import Literature.Topology.FourManifolds.TorusCurveTubes
import Mathlib.Analysis.SpecialFunctions.SmoothTransition
import Mathlib.Analysis.SpecialFunctions.Complex.Circle
import Mathlib.Analysis.SpecialFunctions.Trigonometric.ArctanDeriv
import HarnessLib

/-!
# The braided torus `T_β ⊂ T² × T²` with flat spots, and its tube

Topic `Literature/Topology/FourManifolds` (fact seat of the Seiberg–Witten leaf
`Literature.Barriers.SmoothPoincare4.akhmedovPark2010_lemma8_invariants`; block 2 of
Akhmedov–Park's `X₁(m)`, A. Akhmedov, B. D. Park, Invent. Math. 181 (2010), §3 and §5 eq. (5.1)):
"`T_β ⊂ (D² × S¹) × S¹ ⊂ T⁴`", the closed connected 2-string braid `β` times a circle, a torus in
the class `2[α₃ × α₄]` meeting the torus `α₁ × α₂ = T² × {y₀}` transversally in two points, at
which `Σ̄₂` is produced by one resolution and one blow-up.  In the tree's smooth model
`e : X ≃ (T × S¹) × S¹` of `T × T²` (`T = Rechart f₂ (S¹ × S¹)` the first torus, fibre tube of
`T × {(1, 1)}` with `e (T₁ (p, v)) = ((p, exp(i arctan v₀)), exp(i arctan v₁))`,
`exists_surface_prod_torus_smooth_model`) this file constructs `T_β` PARAMETRISED BY THE TORUS
`T` ITSELF, `(σ, τ) = out w`:

  `S₂ w = e⁻¹ ((η σ, σ²), τ)`,  `η σ = into (x₀₁ · exp(i r₀ Re κ σ), x₀₂ · exp(i r₀ Im κ σ))`,

a small loop `η` about `x₀` in the first torus (the disc factor `D²` of the braid), the braid
direction `σ ↦ σ²` (two strings), times the circle `τ`; here `κ σ = (Re σ + i Im σ · B (Re σ))/‖…‖`
for the even plateau `B a = S (3 - 4a) S (3 + 4a)` (`S` the smooth transition; `B = 1` for
`|a| ≤ 1/2`, `B = 0` for `|a| ≥ 3/4`) is an ODD smooth unit complex function with two FLAT SPOTS,
`κ = 1` for `Re σ ≥ 3/4` and `κ = -1` for `Re σ ≤ -3/4`, so that near its two intersection points
with `T × {(1, 1)}` (`σ = ±1`, `τ = 1`) the torus `S₂` is exactly `{x₂} × T²`, `{x₃} × T²`
(`x₂ = η 1`, `x₃ = η (-1)`): the plumbing normal form used by the local models
`DoublePointResolutionNeck.lean`, `BlowUpLineCapTube.lean`.  With its tube

  `T₂ (w, v) = e⁻¹ ((into ((out (η σ)) · (exp(i δ arctan(v₀)/2), exp(i δ arctan(v₁)/2))), σ²), τ)`

(translation in the first torus by THIN quarter arcs, `δ ≤ r₀/5`, so that the tubes about the
two strings over one point of the braid axis — at `σ` and `-σ`, `2 r₀`-apart in angle — are
disjoint), everything is proved; no definitions, no named facts (the maps are bound by
hypotheses `hθ : ∀ σ, θ σ = …`, `hG : ∀ w v, G (w, v) = …`):

* §1 the plateau, `κ` (unit, odd, flat spots, smooth) and the loop;
* §2 `G (w, v) = ((into (θ σ · A v), σ²), τ)` is smooth, injective (`injective_braidMap`) and open
  (`isOpenMap_braidMap`; the squaring map of the circle is open, `isOpenMap_circle_sq`);
* §3 `isSmoothEmbedding_braidedTorusTube` — **`T₂ = e⁻¹ ∘ G` is a smooth embedding
  `T × ℝ² → X` with open range** (smooth left inverse on the range patched from the local
  inverses `σ = σ₀ · exp(i arg(y₁ σ̄₀²)/2)`, Lee Prop. 5.2), together with the facts consumed by the
  assembly of `Σ̄₂`: the `T²`-coordinates of `T₂ (w, v)` are `(σ², τ)`; the flat spots; and
  `Re σ² > 1/8 → |Re σ| > 3/4`.

## References

* A. Akhmedov, B. D. Park, Invent. Math. 181 (2010) 577–603 = arXiv:math/0701829, §3 and §5
  eq. (5.1). [AkhmedovPark2010]
* J. M. Lee, *Introduction to Smooth Manifolds*, 2nd ed. (2013), Prop. 5.2. [LeeSmoothManifolds2013]
-/

noncomputable section

open scoped Manifold ContDiff Topology Real ComplexConjugate
open Set Function Complex
open Literature.Geometry.Manifold (Rechart)

namespace Literature.Topology.FourManifolds

namespace BraidedTorus

/-! ### §1 The plateau `B`, the flat-spotted odd unit map `κ`, the loop `θ` -/

section Kappa

/-- The plateau: `B a = S (3 - 4a) S (3 + 4a)` is `1` for `|a| ≤ 1/2`. [folklore] -/
theorem plateau_eq_one {a : ℝ} (ha : |a| ≤ 1 / 2) :
    Real.smoothTransition (3 - 4 * a) * Real.smoothTransition (3 + 4 * a) = 1 := by
  obtain ⟨h1, h2⟩ := abs_le.1 ha
  rw [Real.smoothTransition.one_of_one_le (by linarith),
    Real.smoothTransition.one_of_one_le (by linarith), mul_one]

/-- The plateau vanishes for `a ≥ 3/4`. [folklore] -/
theorem plateau_eq_zero_of_ge {a : ℝ} (ha : 3 / 4 ≤ a) :
    Real.smoothTransition (3 - 4 * a) * Real.smoothTransition (3 + 4 * a) = 0 := by
  rw [Real.smoothTransition.zero_of_nonpos (by linarith), zero_mul]

/-- The plateau vanishes for `a ≤ -3/4`. [folklore] -/
theorem plateau_eq_zero_of_le {a : ℝ} (ha : a ≤ -(3 / 4)) :
    Real.smoothTransition (3 - 4 * a) * Real.smoothTransition (3 + 4 * a) = 0 := by
  rw [Real.smoothTransition.zero_of_nonpos (by linarith : 3 + 4 * a ≤ 0), mul_zero]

→ Task directions
Look through the data above and return exactly the lines from the one that contains "1/8 → |Re σ|" to the one that contains "open Literature.Geometry.Manifold (Rechart)", inclusive, with nothing else.

→ Solution to the problem
  `Re σ² > 1/8 → |Re σ| > 3/4`.

## References

* A. Akhmedov, B. D. Park, Invent. Math. 181 (2010) 577–603 = arXiv:math/0701829, §3 and §5
  eq. (5.1). [AkhmedovPark2010]
* J. M. Lee, *Introduction to Smooth Manifolds*, 2nd ed. (2013), Prop. 5.2. [LeeSmoothManifolds2013]
-/

noncomputable section

open scoped Manifold ContDiff Topology Real ComplexConjugate
open Set Function Complex
open Literature.Geometry.Manifold (Rechart)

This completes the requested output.